### Activity
Set down the entries once more, exactly as they are written.
Top of Records
import Summits.QuantumFields.YangMills.Theorems.BalabanUVNodesN15KingModelOneDimensionalClosedForm

/-!
# BalabanUVNodes ∕ N15 — THE KING-MODEL RUNG (PART Ϸ-q): THE ONE-DIMENSIONAL POSITION-SPACE CHECK — King's momentum-space `S₂^{ℝ}` in `d+1 = 1` EQUALS the
# unit-interval block averages of the Ornstein–Uhlenbeck covariance: `S₂^{ℝ}(t) = ∫₀¹∫₀¹e^{−m|t+x−y|}∕(2m)dydx` for integers `t ≥ 1` (Track A, DAG node N15 = NE2;
# FAN-OUT v1.1 §N15 s3 «KING-MODEL RUNG»; a consistency check of the tree's definition `kingS2Inf` incl. its `(2π)^{−(d+1)}` normalisation; count-neutral)

HONEST FRAMING.  Count-neutral (cell `pub-ymgap`, seat `pub-ymgap-dag-n15-e` g34; `--supports stmt-QuantumFields-27366 --as helper` = K3⁸
`SpineGivenEndpointR13SepCoPHV`).  King's `A = 0`, `g = 0` model ([King1986] C. King, Commun. Math. Phys. **102** (1986) 649–677; `S₂^{ℝ}` (4.5) p.670, (4.36)
p.674) is DEFINED in the tree in momentum space (`kingS2Inf m2 z = (2π)^{−(d+1)}∫Π sinc²(p_μ∕2)cos(p·z)∕(p²+m²)dp`).  Its meaning is «the covariance of the unit-block
averages of the continuum free field of mass `m`», whose position-space covariance in one dimension is the Ornstein–Uhlenbeck kernel `C(x) = e^{−m|x|}∕(2m)`.
This file checks the two against each other in `d+1 = 1`: the elementary double integral `∫₀¹∫₀¹e^{−m|t+x−y|}∕(2m)dydx = (cosh m − 1)m⁻³e^{−mt}` (`t ≥ 1`, where
`|t+x−y| = t+x−y`) coincides with part Ϸ-p's closed form of `kingS2Inf`, so `S₂^{ℝ}(t) = ∫₀¹∫₀¹C(t+x−y)dydx` — the definition, its block form factor `sinc²(p∕2)` and
its `(2π)⁻¹` normalisation are the right ones.  NOT a node discharge (N15 is booked through n15-a's knit, untouched here); nothing Bałaban ∕ continuum-Yang–Mills ∕ `ℝ⁴` ∕
OS ∕ Clay.  0 `sorry`, 0 def; standard axioms.

WHAT THIS FILE PROVES (kernel).  `intervalIntegral_exp_mul` (`∫₀¹e^{cy}dy = (e^{c} − 1)∕c`), ★★ `ou_blockAverage_eq` (the double integral in closed form, real `t ≥ 1`),
★★★ **`kingS2Inf_dim_one_eq_ou_blockAverage`** (`S₂^{ℝ}(t) = ∫₀¹∫₀¹e^{−√m²|t+x−y|}∕(2√m²)dydx`, integers `t ≥ 1`).

HONEST SCOPE.  `d+1 = 1`, integers `t ≥ 1` (negative `t` by the evenness of both sides, not restated).  N15 untouched; counts unmoved.  Locators (use): [King1986] (4.5)
p.670, (4.36) p.674, (2.23) p.654.
-/

noncomputable section

open scoped BigOperators Topology
open Filter MeasureTheory Set intervalIntegral

namespace Summit.QuantumFields.YangMills.BalabanUVNodes.N15KingModelRung.OptimalDecay

/-- `∫₀¹e^{cy}dy = (e^{c} − 1)∕c` for `c ≠ 0`. [folklore] -/
theorem intervalIntegral_exp_mul {c : ℝ} (hc : c ≠ 0) : ∫ y in (0 : ℝ)..1, Real.exp (c * y) = (Real.exp c - 1) / c := by
  rw [intervalIntegral.integral_comp_mul_left Real.exp hc, integral_exp]
  simp only [mul_zero, mul_one, Real.exp_zero, smul_eq_mul]
  field_simp

/-- ★★ **The OU block average in closed form**: for `m > 0` and real `t ≥ 1`, `∫₀¹∫₀¹e^{−m|t+x−y|}∕(2m)dydx = (cosh m − 1)m⁻³e^{−mt}`. [folklore] -/
theorem ou_blockAverage_eq {m : ℝ} (hm : 0 < m) {t : ℝ} (ht : 1 ≤ t) :
    ∫ x in (0 : ℝ)..1, ∫ y in (0 : ℝ)..1, Real.exp (-(m * |t + x - y|)) / (2 * m) = (Real.cosh m - 1) / m ^ 3 * Real.exp (-(m * t)) := by
  have hm0 : m ≠ 0 := hm.ne'
  -- on the square `|t + x − y| = t + x − y`, and the inner integral is `e^{−m(t+x)}(e^{m} − 1)∕(2m²)`
  have hinner : ∀ x ∈ uIcc (0 : ℝ) 1, ∫ y in (0 : ℝ)..1, Real.exp (-(m * |t + x - y|)) / (2 * m)
      = Real.exp (-(m * (t + x))) * ((Real.exp m - 1) / m) / (2 * m) := by
    intro x hx
    rw [uIcc_of_le zero_le_one] at hx
    have hcongr : EqOn (fun y : ℝ => Real.exp (-(m * |t + x - y|)) / (2 * m)) (fun y => Real.exp (-(m * (t + x))) / (2 * m) * Real.exp (m * y)) (uIcc (0 : ℝ) 1) := by
      intro y hy
      rw [uIcc_of_le zero_le_one] at hy
      simp only
      rw [abs_of_nonneg (by linarith [hx.1, hy.2]), show -(m * (t + x - y)) = -(m * (t + x)) + m * y by ring, Real.exp_add]
      ring
    rw [intervalIntegral.integral_congr hcongr, intervalIntegral.integral_const_mul, intervalIntegral_exp_mul hm0]
    ring
  rw [intervalIntegral.integral_congr hinner]
  have hcongr2 : EqOn (fun x : ℝ => Real.exp (-(m * (t + x))) * ((Real.exp m - 1) / m) / (2 * m))
      (fun x => Real.exp (-(m * t)) * ((Real.exp m - 1) / m) / (2 * m) * Real.exp (-m * x)) (uIcc (0 : ℝ) 1) := by
    intro x _
    simp only
    rw [show -(m * (t + x)) = -(m * t) + -m * x by ring, Real.exp_add]
    ring
  rw [intervalIntegral.integral_congr hcongr2, intervalIntegral.integral_const_mul, intervalIntegral_exp_mul (neg_ne_zero.mpr hm0), Real.cosh_eq]
  have he : Real.exp (-m) * Real.exp m = 1 := by rw [← Real.exp_add, neg_add_cancel, Real.exp_zero]
  field_simp
  linear_combination (-1 : ℝ) * he

/-- ★★★ **THE ONE-DIMENSIONAL POSITION-SPACE CHECK**: in `d+1 = 1`, for every integer `t ≥ 1`,
`S₂^{ℝ}(t) = ∫₀¹∫₀¹e^{−√m²|t+x−y|}∕(2√m²)dydx` — King's momentum-space block two-point function IS the unit-interval block average of the Ornstein–Uhlenbeck covariance
`e^{−m|x|}∕(2m)` (part Ϸ-p's closed form = the elementary double integral). [cite: King1986, (4.5) p.670, (4.36) p.674, (2.23) p.654] -/
theorem kingS2Inf_dim_one_eq_ou_blockAverage {m2 : ℝ} (hm : 0 < m2) {t : ℤ} (ht : 1 ≤ t) :
    kingS2Inf m2 (Pi.single (0 : Fin 1) t)
      = ∫ x in (0 : ℝ)..1, ∫ y in (0 : ℝ)..1, Real.exp (-(Real.sqrt m2 * |(t : ℝ) + x - y|)) / (2 * Real.sqrt m2) := by
  have hm' : 0 < Real.sqrt m2 := Real.sqrt_pos.mpr hm
  have ht' : (1 : ℝ) ≤ (t : ℝ) := by exact_mod_cast ht
  have hta : 1 ≤ |(t : ℝ)| := ht'.trans (le_abs_self _)
  rw [ou_blockAverage_eq hm' ht', kingS2Inf_dim_one_eq hm hta, abs_of_pos (by linarith)]

end Summit.QuantumFields.YangMills.BalabanUVNodes.N15KingModelRung.OptimalDecay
Bottom of Records
### Response to this task
import Summits.QuantumFields.YangMills.Theorems.BalabanUVNodesN15KingModelOneDimensionalClosedForm

/-!
# BalabanUVNodes ∕ N15 — THE KING-MODEL RUNG (PART Ϸ-q): THE ONE-DIMENSIONAL POSITION-SPACE CHECK — King's momentum-space `S₂^{ℝ}` in `d+1 = 1` EQUALS the
# unit-interval block averages of the Ornstein–Uhlenbeck covariance: `S₂^{ℝ}(t) = ∫₀¹∫₀¹e^{−m|t+x−y|}∕(2m)dydx` for integers `t ≥ 1` (Track A, DAG node N15 = NE2;
# FAN-OUT v1.1 §N15 s3 «KING-MODEL RUNG»; a consistency check of the tree's definition `kingS2Inf` incl. its `(2π)^{−(d+1)}` normalisation; count-neutral)

HONEST FRAMING.  Count-neutral (cell `pub-ymgap`, seat `pub-ymgap-dag-n15-e` g34; `--supports stmt-QuantumFields-27366 --as helper` = K3⁸
`SpineGivenEndpointR13SepCoPHV`).  King's `A = 0`, `g = 0` model ([King1986] C. King, Commun. Math. Phys. **102** (1986) 649–677; `S₂^{ℝ}` (4.5) p.670, (4.36)
p.674) is DEFINED in the tree in momentum space (`kingS2Inf m2 z = (2π)^{−(d+1)}∫Π sinc²(p_μ∕2)cos(p·z)∕(p²+m²)dp`).  Its meaning is «the covariance of the unit-block
averages of the continuum free field of mass `m`», whose position-space covariance in one dimension is the Ornstein–Uhlenbeck kernel `C(x) = e^{−m|x|}∕(2m)`.
This file checks the two against each other in `d+1 = 1`: the elementary double integral `∫₀¹∫₀¹e^{−m|t+x−y|}∕(2m)dydx = (cosh m − 1)m⁻³e^{−mt}` (`t ≥ 1`, where
`|t+x−y| = t+x−y`) coincides with part Ϸ-p's closed form of `kingS2Inf`, so `S₂^{ℝ}(t) = ∫₀¹∫₀¹C(t+x−y)dydx` — the definition, its block form factor `sinc²(p∕2)` and
its `(2π)⁻¹` normalisation are the right ones.  NOT a node discharge (N15 is booked through n15-a's knit, untouched here); nothing Bałaban ∕ continuum-Yang–Mills ∕ `ℝ⁴` ∕
OS ∕ Clay.  0 `sorry`, 0 def; standard axioms.

WHAT THIS FILE PROVES (kernel).  `intervalIntegral_exp_mul` (`∫₀¹e^{cy}dy = (e^{c} − 1)∕c`), ★★ `ou_blockAverage_eq` (the double integral in closed form, real `t ≥ 1`),
★★★ **`kingS2Inf_dim_one_eq_ou_blockAverage`** (`S₂^{ℝ}(t) = ∫₀¹∫₀¹e^{−√m²|t+x−y|}∕(2√m²)dydx`, integers `t ≥ 1`).

HONEST SCOPE.  `d+1 = 1`, integers `t ≥ 1` (negative `t` by the evenness of both sides, not restated).  N15 untouched; counts unmoved.  Locators (use): [King1986] (4.5)
p.670, (4.36) p.674, (2.23) p.654.
-/

noncomputable section

open scoped BigOperators Topology
open Filter MeasureTheory Set intervalIntegral

namespace Summit.QuantumFields.YangMills.BalabanUVNodes.N15KingModelRung.OptimalDecay

/-- `∫₀¹e^{cy}dy = (e^{c} − 1)∕c` for `c ≠ 0`. [folklore] -/
theorem intervalIntegral_exp_mul {c : ℝ} (hc : c ≠ 0) : ∫ y in (0 : ℝ)..1, Real.exp (c * y) = (Real.exp c - 1) / c := by
  rw [intervalIntegral.integral_comp_mul_left Real.exp hc, integral_exp]
  simp only [mul_zero, mul_one, Real.exp_zero, smul_eq_mul]
  field_simp

/-- ★★ **The OU block average in closed form**: for `m > 0` and real `t ≥ 1`, `∫₀¹∫₀¹e^{−m|t+x−y|}∕(2m)dydx = (cosh m − 1)m⁻³e^{−mt}`. [folklore] -/
theorem ou_blockAverage_eq {m : ℝ} (hm : 0 < m) {t : ℝ} (ht : 1 ≤ t) :
    ∫ x in (0 : ℝ)..1, ∫ y in (0 : ℝ)..1, Real.exp (-(m * |t + x - y|)) / (2 * m) = (Real.cosh m - 1) / m ^ 3 * Real.exp (-(m * t)) := by
  have hm0 : m ≠ 0 := hm.ne'
  -- on the square `|t + x − y| = t + x − y`, and the inner integral is `e^{−m(t+x)}(e^{m} − 1)∕(2m²)`
  have hinner : ∀ x ∈ uIcc (0 : ℝ) 1, ∫ y in (0 : ℝ)..1, Real.exp (-(m * |t + x - y|)) / (2 * m)
      = Real.exp (-(m * (t + x))) * ((Real.exp m - 1) / m) / (2 * m) := by
    intro x hx
    rw [uIcc_of_le zero_le_one] at hx
    have hcongr : EqOn (fun y : ℝ => Real.exp (-(m * |t + x - y|)) / (2 * m)) (fun y => Real.exp (-(m * (t + x))) / (2 * m) * Real.exp (m * y)) (uIcc (0 : ℝ) 1) := by
      intro y hy
      rw [uIcc_of_le zero_le_one] at hy
      simp only
      rw [abs_of_nonneg (by linarith [hx.1, hy.2]), show -(m * (t + x - y)) = -(m * (t + x)) + m * y by ring, Real.exp_add]
      ring
    rw [intervalIntegral.integral_congr hcongr, intervalIntegral.integral_const_mul, intervalIntegral_exp_mul hm0]
    ring
  rw [intervalIntegral.integral_congr hinner]
  have hcongr2 : EqOn (fun x : ℝ => Real.exp (-(m * (t + x))) * ((Real.exp m - 1) / m) / (2 * m))
      (fun x => Real.exp (-(m * t)) * ((Real.exp m - 1) / m) / (2 * m) * Real.exp (-m * x)) (uIcc (0 : ℝ) 1) := by
    intro x _
    simp only
    rw [show -(m * (t + x)) = -(m * t) + -m * x by ring, Real.exp_add]
    ring
  rw [intervalIntegral.integral_congr hcongr2, intervalIntegral.integral_const_mul, intervalIntegral_exp_mul (neg_ne_zero.mpr hm0), Real.cosh_eq]
  have he : Real.exp (-m) * Real.exp m = 1 := by rw [← Real.exp_add, neg_add_cancel, Real.exp_zero]
  field_simp
  linear_combination (-1 : ℝ) * he

/-- ★★★ **THE ONE-DIMENSIONAL POSITION-SPACE CHECK**: in `d+1 = 1`, for every integer `t ≥ 1`,
`S₂^{ℝ}(t) = ∫₀¹∫₀¹e^{−√m²|t+x−y|}∕(2√m²)dydx` — King's momentum-space block two-point function IS the unit-interval block average of the Ornstein–Uhlenbeck covariance
`e^{−m|x|}∕(2m)` (part Ϸ-p's closed form = the elementary double integral). [cite: King1986, (4.5) p.670, (4.36) p.674, (2.23) p.654] -/
theorem kingS2Inf_dim_one_eq_ou_blockAverage {m2 : ℝ} (hm : 0 < m2) {t : ℤ} (ht : 1 ≤ t) :
    kingS2Inf m2 (Pi.single (0 : Fin 1) t)
      = ∫ x in (0 : ℝ)..1, ∫ y in (0 : ℝ)..1, Real.exp (-(Real.sqrt m2 * |(t : ℝ) + x - y|)) / (2 * Real.sqrt m2) := by
  have hm' : 0 < Real.sqrt m2 := Real.sqrt_pos.mpr hm
  have ht' : (1 : ℝ) ≤ (t : ℝ) := by exact_mod_cast ht
  have hta : 1 ≤ |(t : ℝ)| := ht'.trans (le_abs_self _)
  rw [ou_blockAverage_eq hm' ht', kingS2Inf_dim_one_eq hm hta, abs_of_pos (by linarith)]

end Summit.QuantumFields.YangMills.BalabanUVNodes.N15KingModelRung.OptimalDecay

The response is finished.